Escuchar música se volvió un proceso sanador para mí. Mucho más joven, cuando tenía un mal día y todos dormían en casa, armaba mi lista de reproducción en el iPod acorde al estado de ánimo y, lo voy a confesar, tocaba mi guitarra imaginaria mientras hacía headbanging o el famoso arte de sacudir la melena hasta las dos de la madrugada; hacerlo resultaba ser liberador y hasta buen ejercicio. Ya no lo hago más mi cuello lo resentiría.
La música me dio muchas experiencias y aprendizajes. Tuve viajes densos (sin drogas) con la voz de Björk; dejé de temerle al cabello corto cuando vi a Karen O moviendo su corta melena mientras cantaba; lloré muchas veces con Amy Winehouse, reía con Lily Allen, me alocaba con Garbage y No Doubt, aprendí de la poesía de Florence.
El rock es mi género favorito, pero a veces me decepciona. La música, como muchos otros ámbitos, esta cargado de una profunda misoginia. Hace siete años compré una guitarra eléctrica; no he aprendido a tocarla, principalmente por miedo. El miedo a que el rock fue capitalizado muchísimo tiempo por hombres y sólo hasta ahora, con mucha vergüenza debo admitir, me he dado a la tarea de rescatar a las mujeres de mi selección musical, enterradas en el mundo de los hombres por tanto tiempo.
Ahora mi playlist es algo más miscelánea.

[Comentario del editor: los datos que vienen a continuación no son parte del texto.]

/-- `τ(W) τ(L) = τ(L) τ(W) - 2i τ(L)`: `τ(L)` lowers the weight by `2`. [cite: Bump1997, §2.2] -/
theorem gardingEnd_rotGen_mul_lowering :
    D (X⁺ - X⁻) * Lo = Lo * D (X⁺ - X⁻) + (-2 * Complex.I) • Lo := by
  have h1 : D (X⁺ - X⁻) * D (H₀ - H₁) = D (H₀ - H₁) * D (X⁺ - X⁻) + ((-2 : ℝ) : ℂ) • D (X⁺ + X⁻) := by
    rw [gardingEnd_mul_eq hτ, rotGen_comm_cartan, gardingEnd_smul]
  have h2 : D (X⁺ - X⁻) * D (X⁺ + X⁻) = D (X⁺ + X⁻) * D (X⁺ - X⁻) + ((2 : ℝ) : ℂ) • D (H₀ - H₁) := by
    rw [gardingEnd_mul_eq hτ, rotGen_comm_xSum, gardingEnd_smul]
  rw [mul_sub, mul_smul_comm, h1, h2]
  simp only [sub_mul, smul_mul_assoc, smul_add, smul_sub, smul_smul, Complex.ofReal_neg, Complex.ofReal_ofNat]
  match_scalars <;> first | ring1 | linear_combination (-2 : ℂ) * Complex.I_sq

/-- `τ(W) τ(R) = τ(R) τ(W) + 2i τ(R)`: `τ(R)` raises the weight by `2`. [cite: Bump1997, §2.2] -/
theorem gardingEnd_rotGen_mul_raising :
    D (X⁺ - X⁻) * Ra = Ra * D (X⁺ - X⁻) + (2 * Complex.I) • Ra := by
  have h1 : D (X⁺ - X⁻) * D (H₀ - H₁) = D (H₀ - H₁) * D (X⁺ - X⁻) + ((-2 : ℝ) : ℂ) • D (X⁺ + X⁻) := by
    rw [gardingEnd_mul_eq hτ, rotGen_comm_cartan, gardingEnd_smul]
  have h2 : D (X⁺ - X⁻) * D (X⁺ + X⁻) = D (X⁺ + X⁻) * D (X⁺ - X⁻) + ((2 : ℝ) : ℂ) • D (H₀ - H₁) := by
    rw [gardingEnd_mul_eq hτ, rotGen_comm_xSum, gardingEnd_smul]
  rw [mul_add, mul_smul_comm, h1, h2]
  simp only [add_mul, smul_mul_assoc, smul_add, smul_smul, Complex.ofReal_neg, Complex.ofReal_ofNat]
  match_scalars <;> first | ring1 | linear_combination (-2 : ℂ) * Complex.I_sq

Hace poco, como chavorruca, descubrí el K-Pop. A pesar de estar muy consciente de la explotación que viven esas personas, me sorprende el resultado artístico, casi “perfectamente” maquilado. Eso me impresiona del pop coreano, presumo.
Siempre recurro a la música, para concentrarme, para desconcentrarme, para cocinar, para bañarme, para escribir, para dormir, para despertar, para leer, para acabar cantando en lugar de leer, para bailar, para recordar, para alegrarme, para llorar; la escucho de fondo o a todo volumen, en compañía o en soledad.
La música me rompe el corazón cada tanto, vivo una relación romántica con ella. Me permitió soñar y el capitalismo es despiadado con las y los soñadores. Aún así regreso a la música, me hace sentir, me recuerda mi presencia… mi existencia; regreso a ella por el nudo en la garganta que siento cuando le escucho a Florence cantar:
Quiero espacio para ver las cosas crecer,
Pero ¿soñé demasiado alto?,
¿Debo dejarlo ir?,
¿Qué tal si un día no existe tal cosa como la nieve?
¡Oh, Dios!, ¿qué es lo que sé?
Mientras el sonido de la percusión de fondo lleva el ritmo, unos coros, violines y trompetas acompañan suavemente su voz mezzosoprano. Luego, las percusiones se detienen dejando únicamente un ligero coro y el sonido de las cuerdas en dónde ella remata cantando:
Y no sé nada,
Excepto que el verde es demasiado verde,
Y que hay un tipo especial de triste que parece venir en primavera.
Se escucha de lejos, apenas perceptible, cómo Florence toma aire dos veces para volver a explotar en el coro, mientras ese nudo en la garganta se convirtió en lágrimas bajando en mi rostro.
Habrá explicaciones más elocuentes del por qué escuchar música nos pone contentas, libera químicos de la felicidad, dicen. Mientras tanto, yo ya le hice este texto a la música para agradecerle aquel mensaje cuando yo era adolescente: no estás sola. Y nunca más lo estuve al escuchar música.
Espero pronto nos volvamos a sentir en vivo, querida música.